Try it — Report only the number of lines that contain the string "folklore" in the records below.

Listed entries Start Marker

import Summits.RiemannHypothesis.RiemannHypothesis.Theorems.WeilTwoPrimeDeflM80PBase
import Summits.RiemannHypothesis.RiemannHypothesis.Theorems.WeilTwoPrimeDeflM80PDataPE33
import Summits.RiemannHypothesis.RiemannHypothesis.Theorems.WeilTwoPrimeDeflM80PDataDnE18
import Literature.NumberTheory.LFunctions.WeilBlockRowsPZ
import Literature.NumberTheory.LFunctions.WeilBlockRowsFast
import HarnessLib

/-!
# Even-sector deflated two-prime certificate M80P: dominance of row 7 of `R = S''_even(κ') − UᵀU` (factored data)

`WeilCert.checkDomRowF` (linear-traversal form) with the materialized augmented block, the factored inverse `weilCertDeflM80PDnE/weilCertDeflM80PLsE` and the Bessel block, by `decide +kernel`, then `WeilCert.checkDomRowPZ_of_F`. Pure proof file.
-/

set_option linter.dupNamespace false

noncomputable section

namespace Summit.RiemannHypothesis.RiemannHypothesis.Theorems.EvenWinsBeyondArch

open Literature.NumberTheory.LFunctions

set_option maxHeartbeats 0 in
/-- Kernel check of the dominance of row 7 of `R` (even block, certificate M80P). [folklore] -/
theorem checkDomRowF0_7_weilCertDeflM80P :
    weilCertDeflM80PBase.checkDomRowF weilCertDeflM80PPmE weilCertDeflM80PDnE weilCertDeflM80PLsE weilCertDeflM80PHpE weilCertDeflM80PKappa' 0 7 = true := by
  decide +kernel

/-- Kernel check of the dominance of row 7 of `R` (factored data), from the fast row. [folklore] -/
theorem checkDomRowPZ0_7_weilCertDeflM80P :
    weilCertDeflM80PBase.checkDomRowPZ weilCertDeflM80PPmE weilCertDeflM80PDnE weilCertDeflM80PLsE weilCertDeflM80PHpE weilCertDeflM80PKappa' 0 7 = true :=
  WeilCert.checkDomRowPZ_of_F (by decide) checkDomRowF0_7_weilCertDeflM80P


end Summit.RiemannHypothesis.RiemannHypothesis.Theorems.EvenWinsBeyondArch
import Literature.IUT.HodgeTheaters.DiscreteProfiniteConjugates
import Mathlib.GroupTheory.OrderOfElement
import Mathlib.Algebra.Group.Conj
import HarnessLib

/-!
# [IUTchI] §2 plumbing: working inside the profinite completion `F̂` (components, coherent
# families, finite quotients, conjugacy, closures)

Mochizuki, *Inter-universal Teichmüller theory I*, §2, Theorem 2.6 / Remark 2.6.1 / Lemma 2.7 (v)–(vii)
(kurims May-2020 manuscript pp. 56–59) are statements about elements of the profinite completion `F̂`
of a discrete group: "Since `F` is residually finite …, we shall write `H, G ⊆ F ⊆ F̂`" (p. 56), "`Ĥ_G`
for the closure of `H_G` in the profinite completion `Ĝ`" (p. 57), "`G` is conjugacy separable … it
follows that `γ · H_G · γ⁻¹ = ε · H_G · ε⁻¹`" (p. 57), "by projecting to `Ĝ^{ab}`" (p. 57).  The owner
file `DiscreteProfiniteConjugates.lean` (abc-iut-L5-t1) types `F̂` as Mathlib's
`profiniteCompletion F = ProfiniteGrp.ProfiniteCompletion.completion (GrpCat.of F)
 = ProfiniteGrp.limit (diagram (GrpCat.of F))` — the subgroup of `Π N, F ⧸ N` over ALL finite-index
normal subgroups `N : FiniteIndexNormalSubgroup F` cut out by the compatibilities — with
`η = toCompletion F : F →* F̂` (dense image; injective iff `F` is residually finite,
`ProfiniteGrp.ProfiniteCompletion.mono_eta_iff_residuallyFinite`).

This file records the elementary PLUMBING over that construction which the dischargers of
Thm 2.6 / Lem 2.7 (v)–(vii) (abc-iut-L5-t9/t10/t11, L5-t14's conjugacy-separability input) and the
Rmk 2.6.1 witness (`ProfiniteConjugateWitness.lean`) need and Mathlib does not spell out; every item is
standard and carries the locator of the printed step it serves [cite: Mochizuki2012, Thm 2.6 p.56]
(D-0012 claim key, status disputed — the content here is plain profinite group theory and takes no side):

* components: `(η g).val N = g·N` (`toCompletion_val`), `(x⁻¹).val N = (x.val N)⁻¹` (`inv_val`; products
  and `1` are Mathlib's `ProfiniteGrp.limit_mul_val` / `limit_one_val`), compatibility in coset form
  (`val_eq_mk_of_le`), continuity and surjectivity of `x ↦ x.val N` (`continuous_val`,
  `val_surjective`); the identity principle is Mathlib's `ProfiniteGrp.limit_ext`;
* construction of elements from a coherent family of representatives (`exists_val_eq_of_coherent`,
  `exists_val_eq_pow_of_modEq` — e.g. "`a^λ`, `λ ∈ Ẑ`");
* "`F ⊆ F̂` and finite quotients": every homomorphism `f : F → Q` to a finite group factors through `η`
  by the continuous homomorphism `x ↦ kerLift f (x.val (Ker f))` (`exists_lift_of_finite`);
* "conjugacy separable ⇒ …": conjugacy in `F̂` descends to every finite quotient / finite image
  (`isConj_mk_of_isConj_toCompletion`, `isConj_apply_of_isConj_toCompletion`,
  `not_isConj_toCompletion_of_quotient`, `mk_conj_eq_of_conj_eq`);
* "the closure `Ĥ` of `H` in `Ĝ`": points of `closure (η '' S)` have all components in the image of `S`
  (`val_mem_image_of_mem_closure`, `val_mem_map_of_mem_closure`).
-/

namespace Literature.IUT.HodgeTheaters.ProfiniteCompletion

open CategoryTheory ProfiniteGrp ProfiniteGrp.ProfiniteCompletion Topology

universe u

variable {G : Type u} [Group G]

/-! ### Components -/

/-- The `N`-th component of `η(g) ∈ Ĝ` is the coset `g·N ∈ G ⧸ N` (definitionally). [cite: Mochizuki2012, Thm 2.6 p.56] -/
theorem toCompletion_val (g : G) (N : FiniteIndexNormalSubgroup G) :
    (toCompletion G g).val N = (QuotientGroup.mk g : G ⧸ N.toSubgroup) :=
  rfl

/-- Components of inverses in `Ĝ` (companion of Mathlib's `ProfiniteGrp.limit_mul_val`,
`ProfiniteGrp.limit_one_val`). [cite: Mochizuki2012, Thm 2.6 p.56] -/
theorem inv_val (x : profiniteCompletion G) (N : FiniteIndexNormalSubgroup G) :
    (x⁻¹).val N = (x.val N)⁻¹ :=
  rfl

/-- The compatibility condition carried by an element of `Ĝ`, in coset form: for `N ≤ M` the
`M`-th component is the image of the `N`-th one. [cite: Mochizuki2012, Thm 2.6 p.56] -/
theorem val_mk_eq_of_le (x : profiniteCompletion G) {N M : FiniteIndexNormalSubgroup G} (h : N ≤ M)
    (g : G) (hg : x.val N = (QuotientGroup.mk g : G ⧸ N.toSubgroup)) :
    x.val M = (QuotientGroup.mk g : G ⧸ M.toSubgroup) := by
  have hx := x.property (homOfLE h)
  rw [← hx]
  change (diagram (GrpCat.of G)).map (homOfLE h) (x.val N) = _
  rw [hg]
  rfl

/-- Each projection `Ĝ → G ⧸ N`, `x ↦ x.val N`, is continuous (for the profinite topology on `Ĝ` and the
discrete topology on the finite quotient). [cite: Mochizuki2012, Thm 2.6 p.56] -/
theorem continuous_val (N : FiniteIndexNormalSubgroup G) :
    Continuous fun x : profiniteCompletion G => x.val N :=
  (continuous_apply N).comp continuous_subtype_val

/-- Each projection `Ĝ → G ⧸ N` is surjective: the coset `g·N` is the `N`-th component of `η(g)`.
[cite: Mochizuki2012, Thm 2.6 p.56] -/
theorem val_surjective (N : FiniteIndexNormalSubgroup G) :
    Function.Surjective fun x : profiniteCompletion G => x.val N := by
  rintro ⟨g⟩
  exact ⟨toCompletion G g, rfl⟩

/-! ### Building elements of `Ĝ` from coherent families -/

/-- **Coherent families give elements of `Ĝ`.**  A family of representatives `g N ∈ G`, one for each
finite-index normal subgroup `N`, such that `g N ≡ g M (mod M)` whenever `N ≤ M`, defines an element
`x ∈ Ĝ` with `x.val N = g(N)·N` for all `N`. [cite: Mochizuki2012, Thm 2.6 p.56] -/
theorem exists_val_eq_of_coherent (g : FiniteIndexNormalSubgroup G → G)
    (hg : ∀ N M : FiniteIndexNormalSubgroup G, N ≤ M →
      (QuotientGroup.mk (g N) : G ⧸ M.toSubgroup) = QuotientGroup.mk (g M)) :
    ∃ x : profiniteCompletion G,
      ∀ N : FiniteIndexNormalSubgroup G, x.val N = (QuotientGroup.mk (g N) : G ⧸ N.toSubgroup) :=
  ⟨⟨fun N => QuotientGroup.mk (g N), fun N M π => by
      change (QuotientGroup.mk (g N) : G ⧸ M.toSubgroup) = QuotientGroup.mk (g M)
      exact hg N M π.le⟩,
    fun _ => rfl⟩

/-- A convenient sufficient condition for coherence of a family of POWERS `a ^ k N` of one element:
the exponents are congruent modulo the index, `k N ≡ k M (mod [G : M])` for `N ≤ M`. [cite: Mochizuki2012, Thm 2.6 p.56] -/
theorem exists_val_eq_pow_of_modEq (a : G) (k : FiniteIndexNormalSubgroup G → ℕ)
    (hk : ∀ N M : FiniteIndexNormalSubgroup G, N ≤ M → k N ≡ k M [MOD M.toSubgroup.index]) :
    ∃ x : profiniteCompletion G,
      ∀ N : FiniteIndexNormalSubgroup G, x.val N = (QuotientGroup.mk (a ^ k N) : G ⧸ N.toSubgroup) := by
  refine exists_val_eq_of_coherent (fun N => a ^ k N) fun N M h => ?_
  rw [QuotientGroup.mk_pow, QuotientGroup.mk_pow]
  exact pow_eq_pow_iff_modEq.mpr ((hk N M h).of_dvd (orderOf_dvd_natCard _))

/-! ### Factoring homomorphisms to finite groups through `η` -/

/-- **Finite quotients factor through `Ĝ`.**  For a homomorphism `f : G → Q` with `Q` finite, the map
`f̂ : x ↦ kerLift f (x.val (Ker f))` is a continuous (for the discrete topology on `Q`) group homomorphism
`Ĝ → Q` with `f̂ ∘ η = f`; it is the unique continuous such map since `η(G)` is dense
(`ProfiniteCompletion.denseRange`).  Stated as an existence result with the defining formula.
[cite: Mochizuki2012, Thm 2.6 p.56] -/
theorem exists_lift_of_finite {Q : Type*} [Group Q] [Finite Q] (f : G →* Q) :
    ∃ fhat : profiniteCompletion G →* Q,
      (∀ g : G, fhat (toCompletion G g) = f g) ∧
      (∀ x : profiniteCompletion G,
        fhat x = QuotientGroup.kerLift f (x.val (FiniteIndexNormalSubgroup.ofSubgroup f.ker))) ∧
      ∀ [TopologicalSpace Q] [DiscreteTopology Q], Continuous fhat := by
  let N : FiniteIndexNormalSubgroup G := FiniteIndexNormalSubgroup.ofSubgroup f.ker
  refine ⟨(QuotientGroup.kerLift f).comp (MonoidHom.mk' (fun x : profiniteCompletion G =>
      (x.val N : G ⧸ f.ker)) fun _ _ => rfl), fun g => ?_, fun x => rfl, ?_⟩
  · rfl
  · intro _ _
    haveI : DiscreteTopology ((diagram (GrpCat.of G)).obj N) := ⟨rfl⟩
    have h1 : Continuous (fun y : (diagram (GrpCat.of G)).obj N => QuotientGroup.kerLift f y) :=
      continuous_of_discreteTopology
    exact h1.comp (continuous_val N)

/-! ### Conjugacy descends to finite quotients -/

/-- If `η u` and `η v` are conjugate in `Ĝ`, then `u·N` and `v·N` are conjugate in every finite quotient
`G ⧸ N`.  (Contrapositive: a finite quotient separating the conjugacy classes of `u` and `v` shows
`η u ≁ η v` — the form in which CONJUGACY SEPARABILITY of `G` is applied to `Ĝ`.) [cite: Mochizuki2012, Thm 2.6 p.56] -/
theorem isConj_mk_of_isConj_toCompletion {u v : G}
    (h : IsConj (toCompletion G u) (toCompletion G v))
    (N : FiniteIndexNormalSubgroup G) :
    IsConj (QuotientGroup.mk u : G ⧸ N.toSubgroup) (QuotientGroup.mk v) :=
  (MonoidHom.mk' (fun x : profiniteCompletion G => (x.val N : G ⧸ N.toSubgroup))
    fun _ _ => rfl).map_isConj h

/-- If `η u` and `η v` are conjugate in `Ĝ`, then `f u` and `f v` are conjugate in `Q` for every
homomorphism `f : G → Q` to a finite group. [cite: Mochizuki2012, Thm 2.6 p.56] -/
theorem isConj_apply_of_isConj_toCompletion {Q : Type*} [Group Q] [Finite Q] (f : G →* Q) {u v : G}
    (h : IsConj (toCompletion G u) (toCompletion G v)) :
    IsConj (f u) (f v) := by
  obtain ⟨fhat, hfhat, -, -⟩ := exists_lift_of_finite f
  rw [← hfhat u, ← hfhat v]
  exact fhat.map_isConj h

/-- Contrapositive packaging: if some finite-index normal subgroup `K ⊴ G` separates the conjugacy
classes of `u` and `v` (i.e. `u·K ≁ v·K` in `G ⧸ K`), then `η u` and `η v` are NOT conjugate in `Ĝ`.
[cite: Mochizuki2012, Thm 2.6 p.56] -/
theorem not_isConj_toCompletion_of_quotient {u v : G} (K : Subgroup G) [K.Normal] [K.FiniteIndex]
    (h : ¬ IsConj (QuotientGroup.mk u : G ⧸ K) (QuotientGroup.mk v)) :
    ¬ IsConj (toCompletion G u) (toCompletion G v) :=
  fun hc => h (isConj_mk_of_isConj_toCompletion hc (FiniteIndexNormalSubgroup.ofSubgroup K))

/-- More generally, an element `γ ∈ Ĝ` conjugating `η u` to `η v` conjugates componentwise: for every
`N`, writing `γ.val N = c·N`, one has `c u c⁻¹ ≡ v (mod N)`. [cite: Mochizuki2012, Thm 2.6 p.56] -/
theorem mk_conj_eq_of_conj_eq {u v : G} (γ : profiniteCompletion G)
    (h : γ * toCompletion G u * γ⁻¹ = toCompletion G v)
    (N : FiniteIndexNormalSubgroup G) (c : G) (hc : γ.val N = (QuotientGroup.mk c : G ⧸ N.toSubgroup)) :
    (QuotientGroup.mk (c * u * c⁻¹) : G ⧸ N.toSubgroup) = QuotientGroup.mk v := by
  -- the `N`-th projection as a homomorphism to the quotient group `G ⧸ N`
  let π : profiniteCompletion G →* G ⧸ N.toSubgroup :=
    MonoidHom.mk' (fun x => (x.val N : G ⧸ N.toSubgroup)) fun _ _ => rfl
  have hπ : π γ = QuotientGroup.mk c := hc
  have := congrArg π h
  rw [map_mul, map_mul, map_inv, hπ] at this
  change QuotientGroup.mk c * QuotientGroup.mk u * (QuotientGroup.mk c)⁻¹ = QuotientGroup.mk v at this
  rwa [← QuotientGroup.mk_inv, ← QuotientGroup.mk_mul, ← QuotientGroup.mk_mul] at this

/-! ### Closures -/

/-- Points of the closure of `η(S)` in `Ĝ` have every component in the image of `S`: the projection
`Ĝ → G ⧸ N` is continuous into a discrete space, so the preimage of `S·N/N` is closed. [cite: Mochizuki2012, Thm 2.6 p.56] -/
theorem val_mem_image_of_mem_closure {S : Set G} {x : profiniteCompletion G}
    (hx : x ∈ closure (toCompletion G '' S)) (N : FiniteIndexNormalSubgroup G) :
    x.val N ∈ (QuotientGroup.mk : G → G ⧸ N.toSubgroup) '' S := by
  -- the target `G ⧸ N` (as an object of the diagram) carries the discrete topology
  haveI : DiscreteTopology ((diagram (GrpCat.of G)).obj N) := ⟨rfl⟩
  have hclosed : IsClosed ((fun y : profiniteCompletion G => y.val N) ⁻¹'
      ((QuotientGroup.mk : G → G ⧸ N.toSubgroup) '' S)) :=
    (isClosed_discrete _).preimage (continuous_val N)
  have hsub : toCompletion G '' S ⊆
      (fun y : profiniteCompletion G => y.val N) ⁻¹' ((QuotientGroup.mk : G → G ⧸ N.toSubgroup) '' S) := by
    rintro _ ⟨s, hs, rfl⟩
    exact ⟨s, hs, rfl⟩
  exact hclosed.closure_subset_iff.mpr hsub hx

/-- In particular a point of the closure of `η(H)`, `H ≤ G` a subgroup, has all its components in the
image subgroup `H·N/N`. [cite: Mochizuki2012, Thm 2.6 p.56] -/
theorem val_mem_map_of_mem_closure {H : Subgroup G} {x : profiniteCompletion G}
    (hx : x ∈ closure (toCompletion G '' (H : Set G))) (N : FiniteIndexNormalSubgroup G) :
    x.val N ∈ H.map (QuotientGroup.mk' N.toSubgroup) := by
  obtain ⟨s, hs, hsx⟩ := val_mem_image_of_mem_closure hx N
  exact ⟨s, hs, hsx⟩

end Literature.IUT.HodgeTheaters.ProfiniteCompletion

Listed entries End Marker

Solution — 2